_PROBLEM STATEMENT_
Look below for the lines from the one with "(c * (S.card" to the one with "have hc'0 : 0", and copy exactly those lines, both ends included.

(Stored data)
+ + +
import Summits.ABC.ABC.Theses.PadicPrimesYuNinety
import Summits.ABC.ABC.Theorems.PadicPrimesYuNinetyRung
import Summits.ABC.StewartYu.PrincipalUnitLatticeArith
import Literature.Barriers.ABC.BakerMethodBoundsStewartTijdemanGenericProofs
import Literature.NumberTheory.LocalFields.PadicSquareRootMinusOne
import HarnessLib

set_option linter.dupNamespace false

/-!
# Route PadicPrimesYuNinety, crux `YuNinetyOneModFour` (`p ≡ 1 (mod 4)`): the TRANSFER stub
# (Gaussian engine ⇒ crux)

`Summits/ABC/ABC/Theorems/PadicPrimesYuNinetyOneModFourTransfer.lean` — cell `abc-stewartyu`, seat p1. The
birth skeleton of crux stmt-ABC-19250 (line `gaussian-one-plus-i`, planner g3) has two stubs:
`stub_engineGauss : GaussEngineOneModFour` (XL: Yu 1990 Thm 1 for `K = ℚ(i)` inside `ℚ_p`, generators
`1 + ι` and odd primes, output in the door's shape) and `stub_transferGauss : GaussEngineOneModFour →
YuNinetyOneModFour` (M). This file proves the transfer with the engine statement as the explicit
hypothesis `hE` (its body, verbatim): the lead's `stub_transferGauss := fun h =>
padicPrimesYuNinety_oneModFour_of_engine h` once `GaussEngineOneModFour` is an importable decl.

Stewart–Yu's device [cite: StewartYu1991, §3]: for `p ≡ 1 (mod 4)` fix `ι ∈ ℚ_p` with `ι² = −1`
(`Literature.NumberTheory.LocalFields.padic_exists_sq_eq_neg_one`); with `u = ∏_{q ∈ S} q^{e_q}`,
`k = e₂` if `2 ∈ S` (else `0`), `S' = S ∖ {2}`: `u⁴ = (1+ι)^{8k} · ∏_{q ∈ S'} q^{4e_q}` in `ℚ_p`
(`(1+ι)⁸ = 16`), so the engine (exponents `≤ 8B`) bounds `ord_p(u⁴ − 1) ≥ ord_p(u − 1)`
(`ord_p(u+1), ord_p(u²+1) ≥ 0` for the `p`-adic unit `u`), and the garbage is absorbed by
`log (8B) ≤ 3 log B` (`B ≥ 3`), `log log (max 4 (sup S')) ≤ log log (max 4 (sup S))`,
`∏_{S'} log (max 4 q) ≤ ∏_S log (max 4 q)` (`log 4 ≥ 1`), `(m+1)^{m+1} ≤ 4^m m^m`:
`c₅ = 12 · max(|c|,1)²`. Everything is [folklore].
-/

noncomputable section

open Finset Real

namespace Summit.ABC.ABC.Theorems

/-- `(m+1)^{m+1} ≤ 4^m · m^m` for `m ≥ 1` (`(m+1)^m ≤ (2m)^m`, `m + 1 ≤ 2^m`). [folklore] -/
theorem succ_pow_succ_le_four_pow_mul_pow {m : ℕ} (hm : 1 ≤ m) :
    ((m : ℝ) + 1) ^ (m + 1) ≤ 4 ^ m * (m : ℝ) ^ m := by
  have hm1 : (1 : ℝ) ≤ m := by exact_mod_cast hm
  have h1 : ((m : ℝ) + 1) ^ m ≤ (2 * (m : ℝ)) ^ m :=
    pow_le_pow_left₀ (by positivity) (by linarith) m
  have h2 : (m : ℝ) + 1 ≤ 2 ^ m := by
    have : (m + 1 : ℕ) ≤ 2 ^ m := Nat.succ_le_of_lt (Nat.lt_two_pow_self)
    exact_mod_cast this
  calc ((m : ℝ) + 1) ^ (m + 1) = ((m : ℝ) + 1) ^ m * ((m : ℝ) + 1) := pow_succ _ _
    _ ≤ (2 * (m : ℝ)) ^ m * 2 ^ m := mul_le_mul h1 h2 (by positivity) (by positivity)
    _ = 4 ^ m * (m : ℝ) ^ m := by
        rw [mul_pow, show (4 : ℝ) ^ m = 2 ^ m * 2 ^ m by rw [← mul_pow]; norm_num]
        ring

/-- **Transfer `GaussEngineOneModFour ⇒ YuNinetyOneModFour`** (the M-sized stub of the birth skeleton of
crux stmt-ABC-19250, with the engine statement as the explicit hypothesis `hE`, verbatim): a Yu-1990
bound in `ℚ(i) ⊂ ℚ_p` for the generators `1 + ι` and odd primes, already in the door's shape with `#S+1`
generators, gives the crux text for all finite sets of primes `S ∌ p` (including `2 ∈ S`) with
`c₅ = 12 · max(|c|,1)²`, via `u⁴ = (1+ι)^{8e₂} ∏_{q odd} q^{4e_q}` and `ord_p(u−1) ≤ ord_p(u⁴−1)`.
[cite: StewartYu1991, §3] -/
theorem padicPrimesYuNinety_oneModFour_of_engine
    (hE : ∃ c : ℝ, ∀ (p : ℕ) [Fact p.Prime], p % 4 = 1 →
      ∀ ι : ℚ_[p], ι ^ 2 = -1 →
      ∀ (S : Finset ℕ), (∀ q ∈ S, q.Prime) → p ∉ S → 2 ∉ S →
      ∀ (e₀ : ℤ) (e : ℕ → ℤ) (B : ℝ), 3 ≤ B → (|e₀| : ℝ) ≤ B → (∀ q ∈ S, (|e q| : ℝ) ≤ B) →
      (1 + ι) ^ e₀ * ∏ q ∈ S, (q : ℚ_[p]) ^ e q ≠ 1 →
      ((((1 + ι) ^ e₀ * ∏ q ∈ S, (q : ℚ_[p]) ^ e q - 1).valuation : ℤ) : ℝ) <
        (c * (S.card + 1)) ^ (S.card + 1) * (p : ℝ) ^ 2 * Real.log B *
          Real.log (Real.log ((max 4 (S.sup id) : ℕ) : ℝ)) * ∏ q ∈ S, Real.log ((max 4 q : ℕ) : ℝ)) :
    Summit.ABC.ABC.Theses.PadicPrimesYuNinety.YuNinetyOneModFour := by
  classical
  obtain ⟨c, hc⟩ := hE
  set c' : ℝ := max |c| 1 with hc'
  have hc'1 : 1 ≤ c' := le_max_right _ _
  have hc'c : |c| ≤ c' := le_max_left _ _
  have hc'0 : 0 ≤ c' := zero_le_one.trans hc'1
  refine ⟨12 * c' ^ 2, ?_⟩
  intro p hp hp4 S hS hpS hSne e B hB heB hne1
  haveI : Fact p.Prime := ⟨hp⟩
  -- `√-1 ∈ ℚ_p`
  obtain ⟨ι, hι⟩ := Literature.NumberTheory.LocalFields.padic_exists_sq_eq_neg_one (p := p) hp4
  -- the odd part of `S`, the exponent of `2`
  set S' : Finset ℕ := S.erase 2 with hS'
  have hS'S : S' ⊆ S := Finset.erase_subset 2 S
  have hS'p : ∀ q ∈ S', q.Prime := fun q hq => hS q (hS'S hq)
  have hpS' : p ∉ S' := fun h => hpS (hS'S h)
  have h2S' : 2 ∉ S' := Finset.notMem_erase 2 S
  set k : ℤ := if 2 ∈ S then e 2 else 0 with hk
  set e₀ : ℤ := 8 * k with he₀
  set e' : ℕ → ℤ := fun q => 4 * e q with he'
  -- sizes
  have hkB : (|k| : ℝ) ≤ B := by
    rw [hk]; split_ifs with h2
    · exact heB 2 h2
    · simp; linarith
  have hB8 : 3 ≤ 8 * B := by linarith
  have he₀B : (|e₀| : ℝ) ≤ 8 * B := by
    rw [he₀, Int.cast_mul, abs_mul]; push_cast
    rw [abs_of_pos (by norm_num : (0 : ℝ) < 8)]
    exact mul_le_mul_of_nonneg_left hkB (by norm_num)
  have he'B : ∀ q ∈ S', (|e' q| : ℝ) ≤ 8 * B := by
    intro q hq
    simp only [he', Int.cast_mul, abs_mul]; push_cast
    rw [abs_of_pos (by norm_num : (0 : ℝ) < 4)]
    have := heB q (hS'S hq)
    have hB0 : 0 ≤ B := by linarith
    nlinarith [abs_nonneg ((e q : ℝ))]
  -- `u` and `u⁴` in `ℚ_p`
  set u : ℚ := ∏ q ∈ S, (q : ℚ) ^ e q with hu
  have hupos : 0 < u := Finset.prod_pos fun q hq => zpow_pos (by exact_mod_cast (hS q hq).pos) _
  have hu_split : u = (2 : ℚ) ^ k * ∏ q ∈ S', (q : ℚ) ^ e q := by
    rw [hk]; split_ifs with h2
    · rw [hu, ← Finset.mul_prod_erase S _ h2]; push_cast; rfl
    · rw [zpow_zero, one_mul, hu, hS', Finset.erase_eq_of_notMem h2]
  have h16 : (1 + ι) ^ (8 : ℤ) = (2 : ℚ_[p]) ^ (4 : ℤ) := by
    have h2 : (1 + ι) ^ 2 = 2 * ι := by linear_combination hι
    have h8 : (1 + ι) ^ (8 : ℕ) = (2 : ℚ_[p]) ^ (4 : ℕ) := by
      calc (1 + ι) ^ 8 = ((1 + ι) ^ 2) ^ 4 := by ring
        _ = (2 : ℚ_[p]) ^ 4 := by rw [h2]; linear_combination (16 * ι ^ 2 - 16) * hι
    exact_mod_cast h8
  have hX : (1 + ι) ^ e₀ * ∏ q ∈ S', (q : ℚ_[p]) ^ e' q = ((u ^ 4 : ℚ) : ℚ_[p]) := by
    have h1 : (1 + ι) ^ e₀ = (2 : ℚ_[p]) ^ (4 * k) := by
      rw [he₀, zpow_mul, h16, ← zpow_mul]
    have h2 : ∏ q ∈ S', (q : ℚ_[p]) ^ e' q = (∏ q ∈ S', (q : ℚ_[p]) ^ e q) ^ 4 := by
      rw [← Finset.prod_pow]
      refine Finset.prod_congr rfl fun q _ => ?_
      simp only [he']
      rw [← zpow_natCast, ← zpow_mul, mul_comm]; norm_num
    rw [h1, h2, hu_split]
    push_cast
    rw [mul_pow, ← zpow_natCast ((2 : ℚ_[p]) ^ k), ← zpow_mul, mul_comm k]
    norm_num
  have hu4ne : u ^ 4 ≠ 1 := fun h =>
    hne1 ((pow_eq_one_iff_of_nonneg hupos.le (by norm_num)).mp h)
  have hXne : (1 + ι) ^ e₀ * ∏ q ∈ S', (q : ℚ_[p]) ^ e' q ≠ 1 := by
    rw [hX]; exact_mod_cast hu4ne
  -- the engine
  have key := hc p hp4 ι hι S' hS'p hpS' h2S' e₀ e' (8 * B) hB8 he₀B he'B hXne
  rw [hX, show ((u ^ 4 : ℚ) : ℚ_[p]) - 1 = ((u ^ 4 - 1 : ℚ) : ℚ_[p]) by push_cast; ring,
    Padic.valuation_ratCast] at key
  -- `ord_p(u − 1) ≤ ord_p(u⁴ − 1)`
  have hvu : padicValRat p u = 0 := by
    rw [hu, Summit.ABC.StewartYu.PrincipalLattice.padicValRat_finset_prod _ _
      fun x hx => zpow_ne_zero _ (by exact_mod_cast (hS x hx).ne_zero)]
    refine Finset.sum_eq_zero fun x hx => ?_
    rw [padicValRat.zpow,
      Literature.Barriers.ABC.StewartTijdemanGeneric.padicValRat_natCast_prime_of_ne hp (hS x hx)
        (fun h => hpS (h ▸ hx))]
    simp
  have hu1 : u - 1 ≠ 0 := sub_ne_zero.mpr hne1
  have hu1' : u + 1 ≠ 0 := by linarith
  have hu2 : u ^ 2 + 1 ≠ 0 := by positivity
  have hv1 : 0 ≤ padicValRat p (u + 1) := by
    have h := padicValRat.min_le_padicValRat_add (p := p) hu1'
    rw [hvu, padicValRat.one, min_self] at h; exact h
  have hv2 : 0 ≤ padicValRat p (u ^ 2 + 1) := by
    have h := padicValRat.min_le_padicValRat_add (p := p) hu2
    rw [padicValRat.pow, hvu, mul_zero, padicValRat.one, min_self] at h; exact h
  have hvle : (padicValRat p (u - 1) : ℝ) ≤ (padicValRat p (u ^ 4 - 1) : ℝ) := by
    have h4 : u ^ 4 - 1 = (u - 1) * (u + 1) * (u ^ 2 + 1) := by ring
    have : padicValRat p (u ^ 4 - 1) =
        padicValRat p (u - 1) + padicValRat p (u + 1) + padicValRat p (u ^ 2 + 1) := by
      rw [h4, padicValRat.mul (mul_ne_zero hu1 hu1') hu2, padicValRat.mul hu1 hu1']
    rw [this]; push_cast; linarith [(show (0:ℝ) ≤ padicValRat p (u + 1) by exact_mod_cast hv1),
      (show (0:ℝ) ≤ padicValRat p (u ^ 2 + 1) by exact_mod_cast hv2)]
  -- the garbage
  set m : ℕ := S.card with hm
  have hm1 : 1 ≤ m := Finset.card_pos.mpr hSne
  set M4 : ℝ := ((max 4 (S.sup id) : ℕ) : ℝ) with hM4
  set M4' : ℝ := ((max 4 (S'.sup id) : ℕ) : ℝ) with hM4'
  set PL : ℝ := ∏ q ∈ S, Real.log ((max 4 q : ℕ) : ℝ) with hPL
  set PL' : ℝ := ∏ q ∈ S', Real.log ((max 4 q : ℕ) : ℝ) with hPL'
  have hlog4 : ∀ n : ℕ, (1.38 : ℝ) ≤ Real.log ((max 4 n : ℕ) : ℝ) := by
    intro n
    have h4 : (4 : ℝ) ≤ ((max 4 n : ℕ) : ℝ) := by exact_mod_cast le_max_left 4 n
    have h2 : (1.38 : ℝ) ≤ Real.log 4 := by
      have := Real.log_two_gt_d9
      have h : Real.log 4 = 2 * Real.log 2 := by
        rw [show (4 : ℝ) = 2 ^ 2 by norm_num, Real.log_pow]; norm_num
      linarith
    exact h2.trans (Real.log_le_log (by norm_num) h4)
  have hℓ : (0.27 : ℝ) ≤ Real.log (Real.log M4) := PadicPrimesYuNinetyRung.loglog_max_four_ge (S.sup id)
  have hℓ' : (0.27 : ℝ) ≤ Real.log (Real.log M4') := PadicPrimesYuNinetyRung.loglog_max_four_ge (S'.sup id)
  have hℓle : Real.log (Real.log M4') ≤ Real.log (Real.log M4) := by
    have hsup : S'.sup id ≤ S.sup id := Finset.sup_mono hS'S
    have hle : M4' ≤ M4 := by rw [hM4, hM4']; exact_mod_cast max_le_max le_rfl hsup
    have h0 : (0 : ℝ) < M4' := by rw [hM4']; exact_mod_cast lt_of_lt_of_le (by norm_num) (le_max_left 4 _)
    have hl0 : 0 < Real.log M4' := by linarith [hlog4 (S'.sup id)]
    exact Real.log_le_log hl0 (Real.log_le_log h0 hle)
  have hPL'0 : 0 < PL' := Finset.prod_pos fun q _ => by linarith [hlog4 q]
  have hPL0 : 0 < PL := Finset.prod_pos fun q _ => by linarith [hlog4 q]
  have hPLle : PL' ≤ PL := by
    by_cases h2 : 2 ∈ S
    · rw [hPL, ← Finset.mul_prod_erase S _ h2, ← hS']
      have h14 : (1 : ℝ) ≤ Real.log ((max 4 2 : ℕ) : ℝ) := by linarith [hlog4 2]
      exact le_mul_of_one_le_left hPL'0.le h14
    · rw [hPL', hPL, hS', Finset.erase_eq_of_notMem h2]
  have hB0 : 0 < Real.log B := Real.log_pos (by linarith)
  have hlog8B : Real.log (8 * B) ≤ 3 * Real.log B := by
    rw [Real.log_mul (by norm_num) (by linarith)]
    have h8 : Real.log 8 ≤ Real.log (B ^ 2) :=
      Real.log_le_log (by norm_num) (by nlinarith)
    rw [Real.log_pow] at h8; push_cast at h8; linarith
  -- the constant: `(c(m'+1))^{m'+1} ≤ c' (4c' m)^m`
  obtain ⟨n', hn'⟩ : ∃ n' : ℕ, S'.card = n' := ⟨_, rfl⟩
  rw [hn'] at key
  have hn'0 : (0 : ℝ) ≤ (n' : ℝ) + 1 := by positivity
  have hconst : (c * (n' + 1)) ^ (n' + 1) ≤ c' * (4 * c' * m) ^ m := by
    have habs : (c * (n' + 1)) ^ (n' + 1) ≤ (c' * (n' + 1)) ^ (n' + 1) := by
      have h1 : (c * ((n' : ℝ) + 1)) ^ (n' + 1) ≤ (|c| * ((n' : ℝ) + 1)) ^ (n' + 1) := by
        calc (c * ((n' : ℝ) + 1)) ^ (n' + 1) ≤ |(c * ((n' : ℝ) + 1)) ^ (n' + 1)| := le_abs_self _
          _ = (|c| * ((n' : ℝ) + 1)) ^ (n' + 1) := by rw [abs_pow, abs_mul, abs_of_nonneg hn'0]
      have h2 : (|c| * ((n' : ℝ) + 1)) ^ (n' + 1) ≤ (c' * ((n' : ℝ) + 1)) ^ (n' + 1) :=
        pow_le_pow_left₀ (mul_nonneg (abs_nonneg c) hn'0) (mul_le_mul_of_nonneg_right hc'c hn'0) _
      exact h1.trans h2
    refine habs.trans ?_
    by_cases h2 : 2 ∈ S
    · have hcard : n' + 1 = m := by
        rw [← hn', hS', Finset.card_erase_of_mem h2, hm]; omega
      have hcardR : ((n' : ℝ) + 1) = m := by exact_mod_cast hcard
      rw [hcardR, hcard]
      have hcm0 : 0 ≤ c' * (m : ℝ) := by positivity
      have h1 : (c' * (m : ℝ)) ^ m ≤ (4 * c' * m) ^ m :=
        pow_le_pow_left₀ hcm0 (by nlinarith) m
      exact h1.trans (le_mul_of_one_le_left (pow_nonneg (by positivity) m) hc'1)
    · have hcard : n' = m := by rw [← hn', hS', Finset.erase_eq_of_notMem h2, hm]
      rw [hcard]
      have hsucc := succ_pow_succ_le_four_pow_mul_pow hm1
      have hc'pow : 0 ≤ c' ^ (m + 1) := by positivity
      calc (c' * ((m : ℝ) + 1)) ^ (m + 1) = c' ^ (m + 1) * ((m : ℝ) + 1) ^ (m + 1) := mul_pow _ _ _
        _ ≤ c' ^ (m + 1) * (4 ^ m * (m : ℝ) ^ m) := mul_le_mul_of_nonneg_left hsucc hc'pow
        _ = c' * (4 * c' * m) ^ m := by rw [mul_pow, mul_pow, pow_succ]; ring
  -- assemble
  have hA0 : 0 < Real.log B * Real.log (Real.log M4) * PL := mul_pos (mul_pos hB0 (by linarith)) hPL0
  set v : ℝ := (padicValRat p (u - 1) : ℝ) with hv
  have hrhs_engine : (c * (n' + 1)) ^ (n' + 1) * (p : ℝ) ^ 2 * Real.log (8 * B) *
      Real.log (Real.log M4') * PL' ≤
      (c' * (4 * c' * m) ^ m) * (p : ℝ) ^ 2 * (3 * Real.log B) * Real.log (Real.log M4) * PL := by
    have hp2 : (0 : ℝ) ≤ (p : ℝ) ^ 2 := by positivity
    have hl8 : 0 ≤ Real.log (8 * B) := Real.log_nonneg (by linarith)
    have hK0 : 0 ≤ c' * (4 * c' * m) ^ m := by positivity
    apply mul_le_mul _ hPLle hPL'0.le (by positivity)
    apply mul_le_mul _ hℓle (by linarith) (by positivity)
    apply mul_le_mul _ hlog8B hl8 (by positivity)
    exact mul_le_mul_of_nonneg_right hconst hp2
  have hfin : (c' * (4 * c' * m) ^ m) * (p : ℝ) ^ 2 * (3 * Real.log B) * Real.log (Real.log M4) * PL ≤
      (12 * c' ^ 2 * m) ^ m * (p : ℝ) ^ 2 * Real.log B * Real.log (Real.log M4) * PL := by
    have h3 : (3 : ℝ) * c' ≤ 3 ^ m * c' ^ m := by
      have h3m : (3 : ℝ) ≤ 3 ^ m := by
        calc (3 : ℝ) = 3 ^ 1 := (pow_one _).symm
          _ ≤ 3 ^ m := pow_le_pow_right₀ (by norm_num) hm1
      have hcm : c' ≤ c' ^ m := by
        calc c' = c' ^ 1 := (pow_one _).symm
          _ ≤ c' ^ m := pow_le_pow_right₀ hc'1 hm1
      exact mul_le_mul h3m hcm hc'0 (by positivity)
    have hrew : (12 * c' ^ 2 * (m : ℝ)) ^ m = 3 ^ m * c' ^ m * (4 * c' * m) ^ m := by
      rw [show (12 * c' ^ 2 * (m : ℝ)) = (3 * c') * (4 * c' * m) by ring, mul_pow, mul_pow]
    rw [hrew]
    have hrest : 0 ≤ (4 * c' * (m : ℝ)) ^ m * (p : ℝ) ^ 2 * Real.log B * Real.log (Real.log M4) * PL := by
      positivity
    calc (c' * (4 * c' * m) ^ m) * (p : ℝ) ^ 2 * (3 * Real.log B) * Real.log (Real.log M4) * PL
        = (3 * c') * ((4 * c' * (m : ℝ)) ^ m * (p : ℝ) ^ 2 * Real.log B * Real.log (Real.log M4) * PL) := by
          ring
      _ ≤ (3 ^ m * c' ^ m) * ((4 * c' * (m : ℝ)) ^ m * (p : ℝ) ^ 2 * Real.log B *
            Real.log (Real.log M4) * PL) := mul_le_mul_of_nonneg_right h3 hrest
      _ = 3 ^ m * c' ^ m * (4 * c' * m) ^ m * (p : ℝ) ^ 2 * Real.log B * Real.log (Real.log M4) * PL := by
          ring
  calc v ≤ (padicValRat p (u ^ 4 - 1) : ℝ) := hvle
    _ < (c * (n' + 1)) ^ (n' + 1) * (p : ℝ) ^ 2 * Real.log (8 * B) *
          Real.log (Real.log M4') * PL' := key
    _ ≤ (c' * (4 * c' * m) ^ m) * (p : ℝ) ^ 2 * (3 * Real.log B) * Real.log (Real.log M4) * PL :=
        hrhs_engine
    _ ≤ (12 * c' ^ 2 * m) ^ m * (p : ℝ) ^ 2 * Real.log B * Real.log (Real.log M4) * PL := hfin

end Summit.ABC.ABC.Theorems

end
+ + +
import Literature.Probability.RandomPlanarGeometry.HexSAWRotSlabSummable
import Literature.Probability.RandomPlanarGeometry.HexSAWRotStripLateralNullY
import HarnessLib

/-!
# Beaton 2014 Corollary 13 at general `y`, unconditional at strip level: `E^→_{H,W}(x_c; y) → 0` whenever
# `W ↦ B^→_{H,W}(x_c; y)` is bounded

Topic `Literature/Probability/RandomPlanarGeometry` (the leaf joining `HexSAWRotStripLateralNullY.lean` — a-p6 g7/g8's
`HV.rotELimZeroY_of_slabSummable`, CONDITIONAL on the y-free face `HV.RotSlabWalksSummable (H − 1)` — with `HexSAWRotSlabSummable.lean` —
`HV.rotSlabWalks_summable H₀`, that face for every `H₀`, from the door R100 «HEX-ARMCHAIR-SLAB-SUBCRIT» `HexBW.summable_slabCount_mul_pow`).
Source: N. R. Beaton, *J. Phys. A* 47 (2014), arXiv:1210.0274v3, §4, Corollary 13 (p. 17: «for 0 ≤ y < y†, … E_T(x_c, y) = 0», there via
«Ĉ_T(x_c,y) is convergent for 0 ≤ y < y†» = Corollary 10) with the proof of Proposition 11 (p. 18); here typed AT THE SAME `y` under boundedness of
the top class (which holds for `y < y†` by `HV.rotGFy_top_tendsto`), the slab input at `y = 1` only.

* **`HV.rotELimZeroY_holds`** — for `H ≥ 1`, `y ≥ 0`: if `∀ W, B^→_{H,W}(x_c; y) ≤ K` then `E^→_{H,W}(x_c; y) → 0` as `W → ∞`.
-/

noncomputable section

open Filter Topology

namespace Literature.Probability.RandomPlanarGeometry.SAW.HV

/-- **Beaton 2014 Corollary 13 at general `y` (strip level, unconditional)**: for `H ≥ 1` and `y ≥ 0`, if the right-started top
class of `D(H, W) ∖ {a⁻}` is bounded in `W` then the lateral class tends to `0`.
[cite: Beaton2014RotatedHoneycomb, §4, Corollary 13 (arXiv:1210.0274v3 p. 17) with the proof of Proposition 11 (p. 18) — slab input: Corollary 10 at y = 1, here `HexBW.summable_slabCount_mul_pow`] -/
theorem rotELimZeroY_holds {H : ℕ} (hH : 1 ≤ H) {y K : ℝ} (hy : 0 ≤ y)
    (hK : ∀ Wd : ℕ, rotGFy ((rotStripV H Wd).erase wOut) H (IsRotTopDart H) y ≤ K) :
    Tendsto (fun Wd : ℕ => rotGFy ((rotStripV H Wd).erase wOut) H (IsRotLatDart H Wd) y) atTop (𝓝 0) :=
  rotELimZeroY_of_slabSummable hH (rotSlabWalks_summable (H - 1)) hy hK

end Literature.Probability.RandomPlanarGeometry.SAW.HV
+ + +
_YOUR SOLUTION_
        (c * (S.card + 1)) ^ (S.card + 1) * (p : ℝ) ^ 2 * Real.log B *
          Real.log (Real.log ((max 4 (S.sup id) : ℕ) : ℝ)) * ∏ q ∈ S, Real.log ((max 4 q : ℕ) : ℝ)) :
    Summit.ABC.ABC.Theses.PadicPrimesYuNinety.YuNinetyOneModFour := by
  classical
  obtain ⟨c, hc⟩ := hE
  set c' : ℝ := max |c| 1 with hc'
  have hc'1 : 1 ≤ c' := le_max_right _ _
  have hc'c : |c| ≤ c' := le_max_left _ _
  have hc'0 : 0 ≤ c' := zero_le_one.trans hc'1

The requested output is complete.